Stored data entries:
● ● ● ● ● ● ●
import Summits.Ventures.LatticeQCDFlow.Exactness.IMHCoupledUnbiasedEstimatorVariance
import HarnessLib

/-!
# The mean-square error of the coupled unbiased estimator from every start: at most one equilibrium draw's variance
# plus `(1 − A)^k (c − a)² (2W² + W + 1)` — no burn-in bias, and a geometrically small price for it

HONEST FRAMING: exact (Metropolis-corrected) sampling algorithms for lattice gauge theory;
figures of merit are autocorrelation/cost numbers at stated couplings and volumes; no
continuum-physics claim.

Venture `LatticeQCDFlow` (cell pub-lqcd), topic `Exactness`; FANOUT row 30 (lean-1, GEN-37).  NEW WORK of the cell,
general state space; sequel to `Exactness/IMHCoupledUnbiasedEstimatorVariance` (this generation).  Setting as there
(`K = indepMH q w`, `w` measurable — a `Fact` —, positive, normalised, maximal at `x₀`, `W = w(x₀) = 1/A`, `r = 1 − A`; CRN pair
kernel `K̂`, pair path law from an initial coupling `μ̂₀`, `μ₂ = μ̂₀∘snd⁻¹`; `a ≤ f ≤ c` measurable, `π(f) = ∫ f dπ`,
`Var_π f = ∫ (f − π f)² dπ`, `D = max(π f − a, c − π f)`; the truncated coupled estimator `H_{k,N} = f(Y_k) + Σ_{n<N} D_{k+n}`,
`D_n = f(X′_n) − f(Y_n)`):

* §1 **`crnLag_truncated_sq_le`** — FROM EVERY INITIAL COUPLING (no lag condition needed):
  `E(H_{k,N} − π f)² ≤ ∫ (f − π f)² d(μ₂K^k) + r^k·(c − a)²·W(2W + 1)` — the single-time error of the plain run at time `k` plus
  the price of the corrections (cross term `≤ 2(c − a)Σ_{n<N} E|D_{k+n}| ≤ 2r^k(c − a)²W`, square term `≤ r^k(c − a)²W(2W − 1)`
  from the Variance file).
* §2 **`integral_sq_sub_iterate_bind_indepMH_mem_Icc`** — THE SINGLE-TIME ERROR FROM EVERY START: for every initial law `μ₀`
  and every `n`, `∫ (f − π f)² d(μ₀Kⁿ) ∈ [(1 − rⁿ)·Var_π f, (1 − rⁿ)·Var_π f + rⁿ·D²]` (the exact split `μ₀Kⁿ = (1 − rⁿ)π + rⁿν`
  of `IMHAnyStartSplit`; `(f − π f)² ≤ D²`); **`integral_sq_sub_iterate_bind_indepMH_le`** — `≤ Var_π f + rⁿ·D²`.
* §3 **`crnLag_truncated_sq_le_variance`** — hence FROM EVERY START
  `E(H_{k,N} − π f)² ≤ (1 − r^k)·Var_π f + r^k·(D² + (c − a)²W(2W + 1)) ≤ Var_π f + r^k·(c − a)²·(2W² + W + 1)`
  (**`crnLag_truncated_sq_le_variance'`**); **`crnLag_truncated_sq_le_of_log_le`** — so `k·A ≥ log((2W² + W + 1)/ε)` lagged
  updates give `E(H_{k,N} − π f)² ≤ Var_π f + ε·(c − a)²` for EVERY `N` (and the bias is `≤ r^{k+N}(c − a)`, zero at `N = ∞`);
  **`crnLag_truncated_sq_le_dirac`** — the same from every starting configuration `x` (`μ̂₀ = (δ_x K) ⊗ δ_x`).
Reading (gauge files): the coupled estimator of an exact gauge sampler has NO burn-in bias and, after a lag of
`≈ W·log(W²/ε)` updates, the mean-square error of ONE equilibrium draw up to `ε(c − a)²`; `R` independent pairs averaged divide
it by `R` — embarrassingly parallel, with no bias floor.
NOT CLAIMED: the exact variance of `H_{k,N}`; the time-averaged estimator (next file); optimality of `2W² + W + 1`; anything for
unbounded `f`.  No `sorry`, no new definitions, nothing cited as a fact.
-/

noncomputable section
● ● ● ● ● ● ●
*DIRECTIONS FOR THIS TASK*.
Return each line of the records above in which the word "price" occurs.

*TASK SOLUTION*.
# plus `(1 − A)^k (c − a)² (2W² + W + 1)` — no burn-in bias, and a geometrically small price for it
  the price of the corrections (cross term `≤ 2(c − a)Σ_{n<N} E|D_{k+n}| ≤ 2r^k(c − a)²W`, square term `≤ r^k(c − a)²W(2W − 1)`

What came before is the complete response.